*Records supplied*.
§

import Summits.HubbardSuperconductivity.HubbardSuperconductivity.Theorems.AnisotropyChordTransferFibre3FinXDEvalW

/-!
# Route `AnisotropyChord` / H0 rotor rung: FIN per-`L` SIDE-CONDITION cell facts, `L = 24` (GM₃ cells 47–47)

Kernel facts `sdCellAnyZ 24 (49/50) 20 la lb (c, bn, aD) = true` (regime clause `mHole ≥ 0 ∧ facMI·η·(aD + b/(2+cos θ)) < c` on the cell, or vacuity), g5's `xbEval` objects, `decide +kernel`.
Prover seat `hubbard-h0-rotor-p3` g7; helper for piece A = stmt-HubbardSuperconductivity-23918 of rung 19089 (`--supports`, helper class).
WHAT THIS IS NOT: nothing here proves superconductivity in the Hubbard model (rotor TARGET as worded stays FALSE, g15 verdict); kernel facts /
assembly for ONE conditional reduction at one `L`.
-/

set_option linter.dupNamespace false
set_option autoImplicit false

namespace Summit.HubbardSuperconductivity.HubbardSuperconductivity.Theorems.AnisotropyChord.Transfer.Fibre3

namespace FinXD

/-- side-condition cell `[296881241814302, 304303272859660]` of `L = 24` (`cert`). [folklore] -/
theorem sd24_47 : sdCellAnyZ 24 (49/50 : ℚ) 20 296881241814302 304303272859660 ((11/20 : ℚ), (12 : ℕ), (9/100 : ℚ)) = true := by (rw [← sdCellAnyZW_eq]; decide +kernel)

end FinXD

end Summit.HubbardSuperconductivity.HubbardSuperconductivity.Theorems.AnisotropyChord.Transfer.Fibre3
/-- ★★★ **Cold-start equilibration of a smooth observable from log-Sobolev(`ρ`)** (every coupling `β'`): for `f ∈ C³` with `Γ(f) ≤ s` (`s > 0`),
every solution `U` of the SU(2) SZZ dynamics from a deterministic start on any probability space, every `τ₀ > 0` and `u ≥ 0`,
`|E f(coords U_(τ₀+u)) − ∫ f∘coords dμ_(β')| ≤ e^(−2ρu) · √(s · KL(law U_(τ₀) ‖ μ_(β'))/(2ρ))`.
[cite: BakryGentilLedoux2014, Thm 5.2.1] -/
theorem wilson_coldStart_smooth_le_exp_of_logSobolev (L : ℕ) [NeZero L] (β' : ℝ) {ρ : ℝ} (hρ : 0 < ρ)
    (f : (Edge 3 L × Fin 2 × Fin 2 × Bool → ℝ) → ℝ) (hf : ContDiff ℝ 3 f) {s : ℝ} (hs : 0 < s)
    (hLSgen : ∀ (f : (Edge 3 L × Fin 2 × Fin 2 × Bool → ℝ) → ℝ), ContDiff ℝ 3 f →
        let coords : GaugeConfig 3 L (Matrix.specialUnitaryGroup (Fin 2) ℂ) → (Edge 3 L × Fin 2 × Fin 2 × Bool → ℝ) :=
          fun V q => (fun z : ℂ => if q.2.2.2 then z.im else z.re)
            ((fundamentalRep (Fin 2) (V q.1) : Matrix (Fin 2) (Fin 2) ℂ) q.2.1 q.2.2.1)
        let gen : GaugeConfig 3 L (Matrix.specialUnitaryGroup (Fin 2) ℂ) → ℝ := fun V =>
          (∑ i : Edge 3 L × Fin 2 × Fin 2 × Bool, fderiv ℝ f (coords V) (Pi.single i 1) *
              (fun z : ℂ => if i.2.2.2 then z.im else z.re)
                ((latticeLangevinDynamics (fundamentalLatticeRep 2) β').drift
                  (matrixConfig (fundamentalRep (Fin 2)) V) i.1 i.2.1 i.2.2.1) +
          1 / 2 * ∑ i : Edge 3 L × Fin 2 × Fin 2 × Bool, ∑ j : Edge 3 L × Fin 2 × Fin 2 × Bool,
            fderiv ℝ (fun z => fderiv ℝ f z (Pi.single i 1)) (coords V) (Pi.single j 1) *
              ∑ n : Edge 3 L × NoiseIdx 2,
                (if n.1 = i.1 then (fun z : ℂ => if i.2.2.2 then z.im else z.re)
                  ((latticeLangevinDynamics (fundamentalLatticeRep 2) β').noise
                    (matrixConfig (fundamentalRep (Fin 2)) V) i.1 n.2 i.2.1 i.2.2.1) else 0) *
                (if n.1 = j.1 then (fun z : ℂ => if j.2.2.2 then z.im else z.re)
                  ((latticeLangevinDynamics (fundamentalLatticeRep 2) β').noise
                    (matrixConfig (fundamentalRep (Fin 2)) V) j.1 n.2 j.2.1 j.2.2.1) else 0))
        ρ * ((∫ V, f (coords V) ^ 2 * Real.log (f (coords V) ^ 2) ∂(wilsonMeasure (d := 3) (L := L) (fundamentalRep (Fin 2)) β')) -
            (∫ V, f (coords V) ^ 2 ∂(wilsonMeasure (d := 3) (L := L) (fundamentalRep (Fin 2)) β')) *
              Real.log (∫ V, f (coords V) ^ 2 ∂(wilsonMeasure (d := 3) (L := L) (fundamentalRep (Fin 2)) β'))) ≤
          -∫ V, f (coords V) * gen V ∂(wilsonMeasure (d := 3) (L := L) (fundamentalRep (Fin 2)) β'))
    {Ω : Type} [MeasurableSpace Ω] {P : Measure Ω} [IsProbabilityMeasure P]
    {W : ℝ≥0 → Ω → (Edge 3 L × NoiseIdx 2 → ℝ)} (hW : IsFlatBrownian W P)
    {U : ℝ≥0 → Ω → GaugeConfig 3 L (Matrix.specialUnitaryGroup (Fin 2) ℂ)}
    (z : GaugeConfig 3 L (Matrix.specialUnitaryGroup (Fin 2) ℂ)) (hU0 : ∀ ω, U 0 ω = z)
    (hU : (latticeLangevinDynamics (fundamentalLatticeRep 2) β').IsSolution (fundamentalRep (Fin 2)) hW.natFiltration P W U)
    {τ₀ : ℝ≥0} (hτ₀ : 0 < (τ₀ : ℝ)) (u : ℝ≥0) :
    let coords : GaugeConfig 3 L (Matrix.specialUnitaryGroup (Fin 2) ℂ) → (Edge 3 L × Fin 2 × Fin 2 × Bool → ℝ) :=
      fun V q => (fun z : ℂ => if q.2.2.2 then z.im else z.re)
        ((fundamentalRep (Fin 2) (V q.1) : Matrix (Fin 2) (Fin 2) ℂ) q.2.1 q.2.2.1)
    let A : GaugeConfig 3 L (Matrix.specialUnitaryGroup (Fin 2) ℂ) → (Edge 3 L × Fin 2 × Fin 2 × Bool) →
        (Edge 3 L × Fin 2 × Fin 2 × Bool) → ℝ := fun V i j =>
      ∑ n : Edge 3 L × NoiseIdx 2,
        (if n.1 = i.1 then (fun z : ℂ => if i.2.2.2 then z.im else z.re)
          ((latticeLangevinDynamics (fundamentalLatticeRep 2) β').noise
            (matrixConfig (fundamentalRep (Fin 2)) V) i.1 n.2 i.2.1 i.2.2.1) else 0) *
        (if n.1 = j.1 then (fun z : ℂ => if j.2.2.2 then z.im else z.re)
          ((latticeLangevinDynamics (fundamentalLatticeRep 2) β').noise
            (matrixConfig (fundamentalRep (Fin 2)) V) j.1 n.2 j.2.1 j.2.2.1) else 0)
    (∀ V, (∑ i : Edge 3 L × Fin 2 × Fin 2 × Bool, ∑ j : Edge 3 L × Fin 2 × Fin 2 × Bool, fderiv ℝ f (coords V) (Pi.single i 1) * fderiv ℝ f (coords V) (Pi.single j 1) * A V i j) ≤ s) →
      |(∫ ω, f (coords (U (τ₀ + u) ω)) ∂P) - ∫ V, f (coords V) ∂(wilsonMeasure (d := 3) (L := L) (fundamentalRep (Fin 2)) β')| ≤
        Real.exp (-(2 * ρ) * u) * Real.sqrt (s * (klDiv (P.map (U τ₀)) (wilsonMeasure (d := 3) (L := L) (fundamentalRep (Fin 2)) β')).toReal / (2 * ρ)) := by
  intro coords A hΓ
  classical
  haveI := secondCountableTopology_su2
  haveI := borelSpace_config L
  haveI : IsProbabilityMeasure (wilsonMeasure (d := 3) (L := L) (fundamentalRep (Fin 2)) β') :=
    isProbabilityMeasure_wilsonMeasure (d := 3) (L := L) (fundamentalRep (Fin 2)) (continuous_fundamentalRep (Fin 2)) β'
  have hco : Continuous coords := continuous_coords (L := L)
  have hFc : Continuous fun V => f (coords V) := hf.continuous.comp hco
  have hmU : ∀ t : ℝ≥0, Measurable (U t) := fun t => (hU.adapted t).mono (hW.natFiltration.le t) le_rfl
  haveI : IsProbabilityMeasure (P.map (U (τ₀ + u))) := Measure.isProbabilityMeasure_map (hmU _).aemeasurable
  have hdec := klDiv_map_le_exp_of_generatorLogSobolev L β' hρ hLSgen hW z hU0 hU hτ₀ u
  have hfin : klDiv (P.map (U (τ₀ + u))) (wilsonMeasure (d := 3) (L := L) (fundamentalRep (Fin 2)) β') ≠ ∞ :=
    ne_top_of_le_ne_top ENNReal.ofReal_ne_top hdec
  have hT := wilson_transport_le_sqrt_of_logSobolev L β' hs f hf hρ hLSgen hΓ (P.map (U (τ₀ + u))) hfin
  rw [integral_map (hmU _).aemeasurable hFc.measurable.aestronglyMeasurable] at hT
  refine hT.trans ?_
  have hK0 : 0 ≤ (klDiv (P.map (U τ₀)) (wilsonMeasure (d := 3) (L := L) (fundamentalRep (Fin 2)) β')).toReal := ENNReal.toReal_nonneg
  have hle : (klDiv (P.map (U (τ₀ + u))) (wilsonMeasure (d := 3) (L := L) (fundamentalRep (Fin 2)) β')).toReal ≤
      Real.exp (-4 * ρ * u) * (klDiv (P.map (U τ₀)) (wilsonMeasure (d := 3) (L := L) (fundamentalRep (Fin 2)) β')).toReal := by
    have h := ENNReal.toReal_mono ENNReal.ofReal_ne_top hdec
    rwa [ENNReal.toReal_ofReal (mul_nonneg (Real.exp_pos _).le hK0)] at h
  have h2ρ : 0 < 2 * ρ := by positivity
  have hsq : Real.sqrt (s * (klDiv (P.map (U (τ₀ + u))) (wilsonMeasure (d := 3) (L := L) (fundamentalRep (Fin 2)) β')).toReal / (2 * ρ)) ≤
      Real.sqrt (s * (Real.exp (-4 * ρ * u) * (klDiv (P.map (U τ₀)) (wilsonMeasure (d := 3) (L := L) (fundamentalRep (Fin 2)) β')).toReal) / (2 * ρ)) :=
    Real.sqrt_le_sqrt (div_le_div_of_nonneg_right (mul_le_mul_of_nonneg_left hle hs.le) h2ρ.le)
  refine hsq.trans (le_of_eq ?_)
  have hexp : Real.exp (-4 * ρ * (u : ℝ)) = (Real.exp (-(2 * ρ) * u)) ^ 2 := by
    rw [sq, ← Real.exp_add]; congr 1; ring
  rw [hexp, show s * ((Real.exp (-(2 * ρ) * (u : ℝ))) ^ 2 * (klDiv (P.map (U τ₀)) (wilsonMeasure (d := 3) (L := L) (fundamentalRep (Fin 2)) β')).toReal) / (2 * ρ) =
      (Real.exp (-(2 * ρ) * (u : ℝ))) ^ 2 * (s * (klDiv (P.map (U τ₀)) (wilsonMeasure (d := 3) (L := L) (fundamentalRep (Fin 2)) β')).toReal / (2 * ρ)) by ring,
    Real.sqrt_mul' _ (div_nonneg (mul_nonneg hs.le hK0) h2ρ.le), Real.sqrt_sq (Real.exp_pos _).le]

§

*Problem*. Provide the count, and nothing else, of lines in the data above where the word "single" occurs.

*Your solution*. 3